* [About this task] Copy out, unchanged, every line from the start of the records to the line that contains "rw [← wedgeFamilyMultilinear_apply, ←", and stop there.

* [Given records]
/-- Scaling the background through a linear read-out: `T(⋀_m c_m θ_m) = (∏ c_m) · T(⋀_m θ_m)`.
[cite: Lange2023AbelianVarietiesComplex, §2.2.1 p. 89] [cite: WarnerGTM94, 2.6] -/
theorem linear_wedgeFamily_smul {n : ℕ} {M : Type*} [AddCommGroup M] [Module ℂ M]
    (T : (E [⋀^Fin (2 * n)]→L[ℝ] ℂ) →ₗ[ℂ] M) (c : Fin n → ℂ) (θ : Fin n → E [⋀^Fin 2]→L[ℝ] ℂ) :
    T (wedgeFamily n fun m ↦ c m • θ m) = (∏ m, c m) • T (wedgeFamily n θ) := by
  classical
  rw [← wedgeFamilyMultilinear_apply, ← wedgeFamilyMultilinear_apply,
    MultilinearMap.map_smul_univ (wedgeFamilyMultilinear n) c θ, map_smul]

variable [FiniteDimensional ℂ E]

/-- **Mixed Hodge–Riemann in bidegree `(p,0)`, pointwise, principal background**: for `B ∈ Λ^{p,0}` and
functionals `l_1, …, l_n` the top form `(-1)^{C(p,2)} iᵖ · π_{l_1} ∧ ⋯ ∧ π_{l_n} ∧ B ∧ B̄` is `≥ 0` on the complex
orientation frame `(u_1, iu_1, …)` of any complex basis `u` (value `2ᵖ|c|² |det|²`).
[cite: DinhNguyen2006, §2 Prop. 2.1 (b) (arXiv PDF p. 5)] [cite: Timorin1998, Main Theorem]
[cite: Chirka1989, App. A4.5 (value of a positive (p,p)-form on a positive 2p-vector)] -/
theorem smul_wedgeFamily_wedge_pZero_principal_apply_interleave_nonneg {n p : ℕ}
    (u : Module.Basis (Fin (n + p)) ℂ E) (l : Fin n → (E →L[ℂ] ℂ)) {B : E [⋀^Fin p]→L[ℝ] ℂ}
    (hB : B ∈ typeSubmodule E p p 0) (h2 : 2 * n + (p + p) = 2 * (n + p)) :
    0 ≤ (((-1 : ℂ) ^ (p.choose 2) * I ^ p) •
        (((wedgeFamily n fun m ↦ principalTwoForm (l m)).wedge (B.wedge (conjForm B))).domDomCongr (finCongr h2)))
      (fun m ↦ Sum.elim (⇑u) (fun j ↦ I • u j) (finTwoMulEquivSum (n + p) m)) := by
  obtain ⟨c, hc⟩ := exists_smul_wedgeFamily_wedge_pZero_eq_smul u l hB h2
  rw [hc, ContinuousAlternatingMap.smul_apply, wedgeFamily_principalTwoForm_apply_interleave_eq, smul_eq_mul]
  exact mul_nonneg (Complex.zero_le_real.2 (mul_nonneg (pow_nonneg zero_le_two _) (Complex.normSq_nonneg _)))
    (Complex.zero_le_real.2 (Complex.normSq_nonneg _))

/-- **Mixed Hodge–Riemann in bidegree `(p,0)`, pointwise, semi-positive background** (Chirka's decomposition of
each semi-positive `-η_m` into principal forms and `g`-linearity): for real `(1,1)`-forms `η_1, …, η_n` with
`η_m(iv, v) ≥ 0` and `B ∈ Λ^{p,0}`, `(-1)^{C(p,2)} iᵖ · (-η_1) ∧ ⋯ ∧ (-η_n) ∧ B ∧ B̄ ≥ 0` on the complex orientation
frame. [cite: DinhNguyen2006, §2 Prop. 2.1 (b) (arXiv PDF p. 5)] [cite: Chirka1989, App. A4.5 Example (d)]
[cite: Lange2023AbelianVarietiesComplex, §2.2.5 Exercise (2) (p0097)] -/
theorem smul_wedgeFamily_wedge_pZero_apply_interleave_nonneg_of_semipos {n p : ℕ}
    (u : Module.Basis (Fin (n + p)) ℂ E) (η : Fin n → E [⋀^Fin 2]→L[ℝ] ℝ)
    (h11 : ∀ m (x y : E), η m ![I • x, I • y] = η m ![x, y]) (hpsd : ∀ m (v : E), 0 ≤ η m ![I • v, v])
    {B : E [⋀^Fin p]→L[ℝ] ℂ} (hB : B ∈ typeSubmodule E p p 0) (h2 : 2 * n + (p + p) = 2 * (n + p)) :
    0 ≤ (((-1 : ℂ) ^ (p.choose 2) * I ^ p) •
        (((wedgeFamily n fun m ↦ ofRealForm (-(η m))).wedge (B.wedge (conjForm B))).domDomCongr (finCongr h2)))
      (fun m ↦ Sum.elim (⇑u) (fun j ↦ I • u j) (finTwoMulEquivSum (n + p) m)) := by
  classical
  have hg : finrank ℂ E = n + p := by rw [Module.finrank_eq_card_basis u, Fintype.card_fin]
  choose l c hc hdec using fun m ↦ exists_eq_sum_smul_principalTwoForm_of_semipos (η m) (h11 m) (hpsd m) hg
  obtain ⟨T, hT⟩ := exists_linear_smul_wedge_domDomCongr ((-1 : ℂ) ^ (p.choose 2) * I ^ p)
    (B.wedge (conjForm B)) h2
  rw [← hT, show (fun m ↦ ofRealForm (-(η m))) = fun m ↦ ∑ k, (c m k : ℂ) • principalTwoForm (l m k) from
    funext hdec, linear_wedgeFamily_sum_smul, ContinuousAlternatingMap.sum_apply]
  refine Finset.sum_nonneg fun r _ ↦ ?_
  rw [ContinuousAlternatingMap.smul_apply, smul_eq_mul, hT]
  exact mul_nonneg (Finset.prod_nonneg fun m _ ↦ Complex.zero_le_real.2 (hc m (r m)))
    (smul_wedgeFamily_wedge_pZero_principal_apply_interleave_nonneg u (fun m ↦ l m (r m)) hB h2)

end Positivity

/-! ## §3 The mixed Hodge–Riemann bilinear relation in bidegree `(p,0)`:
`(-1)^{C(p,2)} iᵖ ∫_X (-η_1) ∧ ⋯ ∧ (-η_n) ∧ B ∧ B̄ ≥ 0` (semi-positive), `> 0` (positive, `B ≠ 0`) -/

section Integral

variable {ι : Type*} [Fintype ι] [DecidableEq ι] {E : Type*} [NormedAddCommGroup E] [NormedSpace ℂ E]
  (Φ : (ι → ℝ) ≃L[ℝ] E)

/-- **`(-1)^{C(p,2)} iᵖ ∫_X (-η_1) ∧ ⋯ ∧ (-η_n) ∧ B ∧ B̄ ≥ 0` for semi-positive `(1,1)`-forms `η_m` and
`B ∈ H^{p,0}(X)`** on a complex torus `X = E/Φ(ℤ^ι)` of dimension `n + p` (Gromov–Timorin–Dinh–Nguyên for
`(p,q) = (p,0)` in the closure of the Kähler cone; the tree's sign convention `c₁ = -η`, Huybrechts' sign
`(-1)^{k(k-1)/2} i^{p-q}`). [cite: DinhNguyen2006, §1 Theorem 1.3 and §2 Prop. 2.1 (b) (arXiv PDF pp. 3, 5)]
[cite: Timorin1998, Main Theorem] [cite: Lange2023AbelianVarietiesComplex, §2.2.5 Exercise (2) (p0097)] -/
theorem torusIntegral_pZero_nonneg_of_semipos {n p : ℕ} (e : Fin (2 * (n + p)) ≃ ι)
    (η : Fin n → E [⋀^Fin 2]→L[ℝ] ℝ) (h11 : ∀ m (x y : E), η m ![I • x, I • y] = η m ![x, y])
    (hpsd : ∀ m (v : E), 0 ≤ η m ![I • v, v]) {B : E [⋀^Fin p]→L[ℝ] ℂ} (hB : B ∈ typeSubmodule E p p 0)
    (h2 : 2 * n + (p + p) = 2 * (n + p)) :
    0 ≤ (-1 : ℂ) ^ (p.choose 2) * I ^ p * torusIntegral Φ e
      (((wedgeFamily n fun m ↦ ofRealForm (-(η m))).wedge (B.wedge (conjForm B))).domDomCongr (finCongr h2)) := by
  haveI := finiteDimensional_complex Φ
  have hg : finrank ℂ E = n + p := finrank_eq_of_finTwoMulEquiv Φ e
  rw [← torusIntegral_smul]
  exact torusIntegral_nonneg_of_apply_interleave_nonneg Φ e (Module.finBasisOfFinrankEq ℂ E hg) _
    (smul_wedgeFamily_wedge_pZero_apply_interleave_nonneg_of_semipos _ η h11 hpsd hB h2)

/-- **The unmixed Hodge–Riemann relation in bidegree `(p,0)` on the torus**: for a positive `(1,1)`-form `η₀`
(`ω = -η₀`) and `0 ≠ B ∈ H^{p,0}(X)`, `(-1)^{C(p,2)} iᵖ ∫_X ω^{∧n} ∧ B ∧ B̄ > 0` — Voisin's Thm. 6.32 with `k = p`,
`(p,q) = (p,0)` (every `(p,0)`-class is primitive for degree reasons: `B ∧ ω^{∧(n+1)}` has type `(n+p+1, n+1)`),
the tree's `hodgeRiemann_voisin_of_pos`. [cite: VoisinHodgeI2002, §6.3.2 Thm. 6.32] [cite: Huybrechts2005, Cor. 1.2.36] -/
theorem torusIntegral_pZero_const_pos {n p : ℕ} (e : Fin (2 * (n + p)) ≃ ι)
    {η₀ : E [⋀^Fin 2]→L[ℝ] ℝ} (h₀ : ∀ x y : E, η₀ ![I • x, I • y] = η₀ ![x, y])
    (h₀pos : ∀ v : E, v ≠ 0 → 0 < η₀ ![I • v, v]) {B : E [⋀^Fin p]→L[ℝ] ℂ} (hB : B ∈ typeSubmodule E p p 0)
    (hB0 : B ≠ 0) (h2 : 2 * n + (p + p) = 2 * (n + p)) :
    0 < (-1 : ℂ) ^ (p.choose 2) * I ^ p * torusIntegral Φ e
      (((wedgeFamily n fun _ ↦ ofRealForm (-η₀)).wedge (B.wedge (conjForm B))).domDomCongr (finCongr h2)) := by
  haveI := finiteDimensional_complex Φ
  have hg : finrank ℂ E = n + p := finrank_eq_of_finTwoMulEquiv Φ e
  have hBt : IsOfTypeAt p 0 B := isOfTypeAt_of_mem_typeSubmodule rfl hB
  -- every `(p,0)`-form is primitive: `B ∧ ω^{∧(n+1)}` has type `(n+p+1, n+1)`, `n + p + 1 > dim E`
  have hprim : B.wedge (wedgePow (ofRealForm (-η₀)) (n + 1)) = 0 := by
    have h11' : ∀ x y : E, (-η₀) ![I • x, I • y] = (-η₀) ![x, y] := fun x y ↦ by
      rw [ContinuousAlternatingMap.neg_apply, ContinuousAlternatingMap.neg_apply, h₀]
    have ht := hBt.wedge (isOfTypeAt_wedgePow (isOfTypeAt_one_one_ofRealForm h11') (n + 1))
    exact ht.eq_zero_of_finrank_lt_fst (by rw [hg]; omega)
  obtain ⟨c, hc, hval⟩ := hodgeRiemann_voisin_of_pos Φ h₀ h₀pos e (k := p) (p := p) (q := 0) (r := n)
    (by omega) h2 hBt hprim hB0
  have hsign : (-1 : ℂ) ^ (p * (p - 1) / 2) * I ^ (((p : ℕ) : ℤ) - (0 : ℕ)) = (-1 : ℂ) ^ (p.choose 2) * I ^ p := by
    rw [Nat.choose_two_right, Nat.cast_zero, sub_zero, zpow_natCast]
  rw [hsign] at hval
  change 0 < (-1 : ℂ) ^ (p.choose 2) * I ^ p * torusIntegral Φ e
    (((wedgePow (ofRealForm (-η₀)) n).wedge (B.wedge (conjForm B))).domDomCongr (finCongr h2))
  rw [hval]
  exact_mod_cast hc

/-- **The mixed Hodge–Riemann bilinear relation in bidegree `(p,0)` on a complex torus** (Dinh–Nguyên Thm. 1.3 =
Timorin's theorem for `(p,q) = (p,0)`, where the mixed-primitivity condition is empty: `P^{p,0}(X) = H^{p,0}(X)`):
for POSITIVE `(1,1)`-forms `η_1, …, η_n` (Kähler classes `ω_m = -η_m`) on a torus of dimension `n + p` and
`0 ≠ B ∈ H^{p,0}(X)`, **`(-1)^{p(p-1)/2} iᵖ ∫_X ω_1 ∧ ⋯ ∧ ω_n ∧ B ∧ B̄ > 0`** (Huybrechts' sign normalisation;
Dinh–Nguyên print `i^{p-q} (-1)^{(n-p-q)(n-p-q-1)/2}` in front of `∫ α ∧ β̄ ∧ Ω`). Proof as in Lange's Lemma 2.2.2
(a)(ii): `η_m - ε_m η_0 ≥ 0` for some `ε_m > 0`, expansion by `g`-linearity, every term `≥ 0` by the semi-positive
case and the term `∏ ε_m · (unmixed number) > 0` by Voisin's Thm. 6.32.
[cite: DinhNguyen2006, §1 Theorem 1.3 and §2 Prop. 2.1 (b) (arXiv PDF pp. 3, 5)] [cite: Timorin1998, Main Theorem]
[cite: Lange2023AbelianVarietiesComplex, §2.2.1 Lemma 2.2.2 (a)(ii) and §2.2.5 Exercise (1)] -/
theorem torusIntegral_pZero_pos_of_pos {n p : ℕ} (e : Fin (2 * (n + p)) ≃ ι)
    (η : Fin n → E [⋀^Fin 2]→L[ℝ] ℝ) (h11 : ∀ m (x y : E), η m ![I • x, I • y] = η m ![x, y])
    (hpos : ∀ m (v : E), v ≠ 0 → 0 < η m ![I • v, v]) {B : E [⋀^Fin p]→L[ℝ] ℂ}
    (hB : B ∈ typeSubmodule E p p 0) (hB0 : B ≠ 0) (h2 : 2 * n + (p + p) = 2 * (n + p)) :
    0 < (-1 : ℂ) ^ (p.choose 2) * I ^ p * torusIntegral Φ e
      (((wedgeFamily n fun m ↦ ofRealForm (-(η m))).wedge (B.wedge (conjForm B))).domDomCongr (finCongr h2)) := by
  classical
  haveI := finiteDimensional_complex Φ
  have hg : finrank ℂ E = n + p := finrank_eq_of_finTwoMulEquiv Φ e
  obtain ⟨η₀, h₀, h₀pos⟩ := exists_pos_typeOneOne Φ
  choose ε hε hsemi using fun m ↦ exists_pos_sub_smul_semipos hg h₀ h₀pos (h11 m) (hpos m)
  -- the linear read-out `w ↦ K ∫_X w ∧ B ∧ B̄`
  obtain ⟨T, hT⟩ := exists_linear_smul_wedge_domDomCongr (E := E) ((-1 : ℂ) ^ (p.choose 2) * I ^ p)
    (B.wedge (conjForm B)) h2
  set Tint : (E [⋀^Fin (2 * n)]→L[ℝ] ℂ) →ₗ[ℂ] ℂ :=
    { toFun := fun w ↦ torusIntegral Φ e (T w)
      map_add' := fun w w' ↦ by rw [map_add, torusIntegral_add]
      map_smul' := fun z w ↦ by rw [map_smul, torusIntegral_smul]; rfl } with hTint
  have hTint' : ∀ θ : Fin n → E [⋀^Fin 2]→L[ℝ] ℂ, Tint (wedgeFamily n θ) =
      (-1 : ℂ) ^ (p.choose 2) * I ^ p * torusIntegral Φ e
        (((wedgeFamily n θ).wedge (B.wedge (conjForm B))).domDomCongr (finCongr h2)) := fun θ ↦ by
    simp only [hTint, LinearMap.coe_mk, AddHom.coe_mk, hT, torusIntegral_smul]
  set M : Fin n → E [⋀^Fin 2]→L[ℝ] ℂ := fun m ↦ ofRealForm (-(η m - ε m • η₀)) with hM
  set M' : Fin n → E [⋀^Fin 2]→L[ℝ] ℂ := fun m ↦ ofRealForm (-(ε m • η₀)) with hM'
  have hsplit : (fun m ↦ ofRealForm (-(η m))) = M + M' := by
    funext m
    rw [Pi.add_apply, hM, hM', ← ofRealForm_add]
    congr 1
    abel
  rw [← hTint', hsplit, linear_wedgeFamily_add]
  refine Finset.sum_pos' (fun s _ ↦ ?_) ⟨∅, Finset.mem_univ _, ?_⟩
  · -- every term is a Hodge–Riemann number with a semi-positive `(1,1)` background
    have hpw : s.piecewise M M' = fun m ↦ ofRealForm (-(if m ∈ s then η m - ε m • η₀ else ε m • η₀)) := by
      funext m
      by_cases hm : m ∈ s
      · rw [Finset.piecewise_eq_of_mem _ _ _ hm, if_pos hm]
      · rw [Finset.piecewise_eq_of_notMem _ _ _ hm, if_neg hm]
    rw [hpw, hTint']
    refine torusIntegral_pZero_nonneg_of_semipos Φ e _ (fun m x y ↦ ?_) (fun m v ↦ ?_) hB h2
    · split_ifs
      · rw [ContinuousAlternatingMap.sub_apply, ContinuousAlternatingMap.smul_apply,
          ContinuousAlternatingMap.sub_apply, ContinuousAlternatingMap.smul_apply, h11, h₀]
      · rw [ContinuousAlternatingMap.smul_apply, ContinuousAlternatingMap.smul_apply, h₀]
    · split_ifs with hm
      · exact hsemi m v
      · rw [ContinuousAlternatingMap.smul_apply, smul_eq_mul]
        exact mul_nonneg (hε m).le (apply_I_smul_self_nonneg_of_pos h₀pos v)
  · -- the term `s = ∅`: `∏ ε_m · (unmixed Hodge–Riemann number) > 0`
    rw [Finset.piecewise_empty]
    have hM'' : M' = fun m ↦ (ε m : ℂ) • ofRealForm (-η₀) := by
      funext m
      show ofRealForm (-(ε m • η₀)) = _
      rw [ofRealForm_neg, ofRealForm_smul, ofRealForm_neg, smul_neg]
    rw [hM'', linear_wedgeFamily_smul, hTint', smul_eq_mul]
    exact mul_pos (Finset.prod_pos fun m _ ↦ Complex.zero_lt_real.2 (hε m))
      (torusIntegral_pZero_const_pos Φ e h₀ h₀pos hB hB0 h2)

* [Response to this exercise]
/-- Scaling the background through a linear read-out: `T(⋀_m c_m θ_m) = (∏ c_m) · T(⋀_m θ_m)`.
[cite: Lange2023AbelianVarietiesComplex, §2.2.1 p. 89] [cite: WarnerGTM94, 2.6] -/
theorem linear_wedgeFamily_smul {n : ℕ} {M : Type*} [AddCommGroup M] [Module ℂ M]
    (T : (E [⋀^Fin (2 * n)]→L[ℝ] ℂ) →ₗ[ℂ] M) (c : Fin n → ℂ) (θ : Fin n → E [⋀^Fin 2]→L[ℝ] ℂ) :
    T (wedgeFamily n fun m ↦ c m • θ m) = (∏ m, c m) • T (wedgeFamily n θ) := by
  classical
  rw [← wedgeFamilyMultilinear_apply, ← wedgeFamilyMultilinear_apply,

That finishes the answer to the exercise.